To address these issues, we have developed an open hardware/software platform supporting DBT. The platform was designed using HLS tools and validated on a FPGA board. The DBT uses RISC-V as host ISA, and can be retargeted to different VLIW configurations. Our platform uses custom hardware accelerators to improve the reactivity of our optimizing DBT flow. Our results [44] show that, compared to a software implementation, our approach offers speed-up by 8× while consuming 18× less energy.

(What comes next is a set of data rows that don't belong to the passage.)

/-- **SEAM S3 `KummerDivisorClassLefschetz`, PROVED MODULO PRINT** (the registered statement's binders verbatim).
For `n ≥ 1`, an abelian surface `A`, any choice `H` of its Hilbert schemes with ANY instance `𝔊` of the Li–Qin–Wang
interface, a Kummer fibre `j : K ⟶ A^[n+1]` (`K` smooth projective of dimension `2n`) and a polarization `α` of `A`:
`θ*(𝔊.divisorClass (n+1) α)` has a dual Lefschetz operator on `K`.  Proof: `α` has a dual `Λ_A` (hard Lefschetz on
`A`, `IsPolarizationClass.hasDualLefschetz`); D3 (`isDualLefschetz_transferOp`, with an even Casimir tensor from
`exists_isCasimir_mem_evenTensorSpan`) makes `D_α` Lefschetz on `A^[n+1]`; then `hasDualLefschetz_map_kummerFibre`.
CONDITIONAL on the three print facts. -/
theorem hasDualLefschetz_map_divisorClass (hBe : Beauville1983_irreducibleSymplectic_of_kummerType)
    (hGal : Beauville1983_kummerCover_galois) (hV : Verbitsky1996_hasDualLefschetz_of_topPower_ne_zero)
    ⦃n : ℕ⦄ ⦃A : AbelianVariety ℂ⦄ ⦃K : SchemeOver ℂ⦄ (hA : A.dim = 2) (hn : 1 ≤ n)
    (hS : IsSmoothProjective 2 A.X) (H : HilbertSchemesOfPoints A.X) (𝔊 : ChernCharacterOperators hS H)
    (𝒜 : Motives.Jacobian (H.obj (n + 1))) (x₀ : 𝟙_ (SchemeOver ℂ) ⟶ H.obj (n + 1)) (j : K ⟶ H.obj (n + 1))
    (hsq : IsPullback j (toUnit K) (lift (𝟙 (H.obj (n + 1))) (toUnit (H.obj (n + 1)) ≫ x₀) ≫ 𝒜.diff)
      (1 : 𝟙_ (SchemeOver ℂ) ⟶ 𝒜.J.X))
    (hKs : IsSmoothProjective (2 * n) K) (α : complexBetti A.X 2) (hα : HodgeTheory.IsPolarizationClass 2 A.X α) :
    HasDualLefschetz (2 * n) (complexBetti.map j 2 (𝔊.divisorClass (n + 1) α)) := by
  obtain ⟨Λ_A, hΛA⟩ := HodgeTheory.IsPolarizationClass.hasDualLefschetz (n := 2) two_pos hS hα
  obtain ⟨C, hCg, hC⟩ := exists_isCasimir_mem_evenTensorSpan hS
  have hD3 := 𝔊.isDualLefschetz_transferOp hCg hC hΛA (degreeOperator_ne_zero_hilbObj H (m := n + 1) (by omega))
  exact hasDualLefschetz_map_kummerFibre hBe hGal hV hA hn (H.fam (n + 1)) 𝒜 x₀ j (H.isHilbertScheme (n + 1))
    (H.smooth (n + 1)) hsq hKs hD3

end Summit.Ventures.HodgeKum4

end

Our current research work investigates how DBT techniques can be used to support runtime configurable VLIW cores. Such cores enable fine grain exploration of energy/performance trade-off by dynamically adjusting their number of execution slots, their register file size, etc.). More precisely, we build on our DBT framework to enable dynamic code specialization. Our first experimental results suggest that this approach leads to best-case performance and energy efficiency when compared against static VLIW configurations [54].

Design Space Exploration for Iterative Stencil computations on FPGA accelerators

Participants : Steven Derrien, Gaël Deest, Tomofumi Yuki.

Iterative stencil computations arise in many application domains, ranging from medical imaging to numerical simulation. Since they are computationally demanding, a large body of work addressed the problem of parallelizing and optimizing stencils for multi-cores, GPUs, and FPGAs. Earlier attempts targeting FPGAs showed that the performance of such accelerators is the result of a complex interplay between the FPGA's raw computing power, the amount of on-chip memory it has, and the performance of the external memory system. They also illustrate how each application may have different requirements. For example, in the context of embedded vision, the designer's goal is often to find the design with minimum cost that matches real-time performance constraints (e.g., 4K@60fps). In an exascale context, the designer's goal is to maximize performance (measured in ops-per-second) for a given FPGA board, while maintaining power dissipation to a minimum. Based on these observations, we explore a family of design options that can accommodate a large set of requirements and constraints, by exposing trade-offs between computing power, bandwidth requirements, and FPGA resource usage. We have developed a code generator that produces HLS-optimized C/C++ descriptions of accelerator instances targeting emerging System on Chip platforms, (e.g., Xilinx Zynq or Intel SoC). Our family of designs builds upon the well-known tiling transformation, which we use to balance on-chip memory cost and off-chip bandwidth. To ease the exploration of this design space, we propose performance models to hone in on the most interesting design points, and show how they accurately lead to optimal designs. Our results demonstrate that the optimal choice depends on problem sizes and performance goals [30].

Energy-driven Accelerator Exploration for Heterogeneous Multiprocessor Architectures

Participants : Baptiste Roux, Olivier Sentieys.

Programming heterogeneous multiprocessor architectures combining multiple processor cores and hardware accelerators is a real challenge. Computer-aided design and development tools try to reduce the large design space by simplifying hardware software mapping mechanisms. However, energy consumption is not well supported in most of design space exploration methodologies due to the difficulty to fast and accurately estimate energy consumption. To this aim,we proposed and validated an exploration method for partitioning applications on software cores and hardware accelerators under energy-efficiency constraints. The methodology is based on energy and performance measurement of a tiny subset of the design space and an analytical formulation of the performance and energy of an application kernel mapped on a heterogeneous architecture. This closed-form expression is captured and solved using Mixed Integer Linear Programming, which allows for very fast exploration resulting in the optimal solution. The approach is validated on two applications kernels using Zynq-based architecture showing more than 12% acceleration speed-up and energy saving compared to standard approaches. Results also show that the most energy-efficient solution is application- and platform-dependent and moreover hardly predictable, which highlights the need for fast exploration.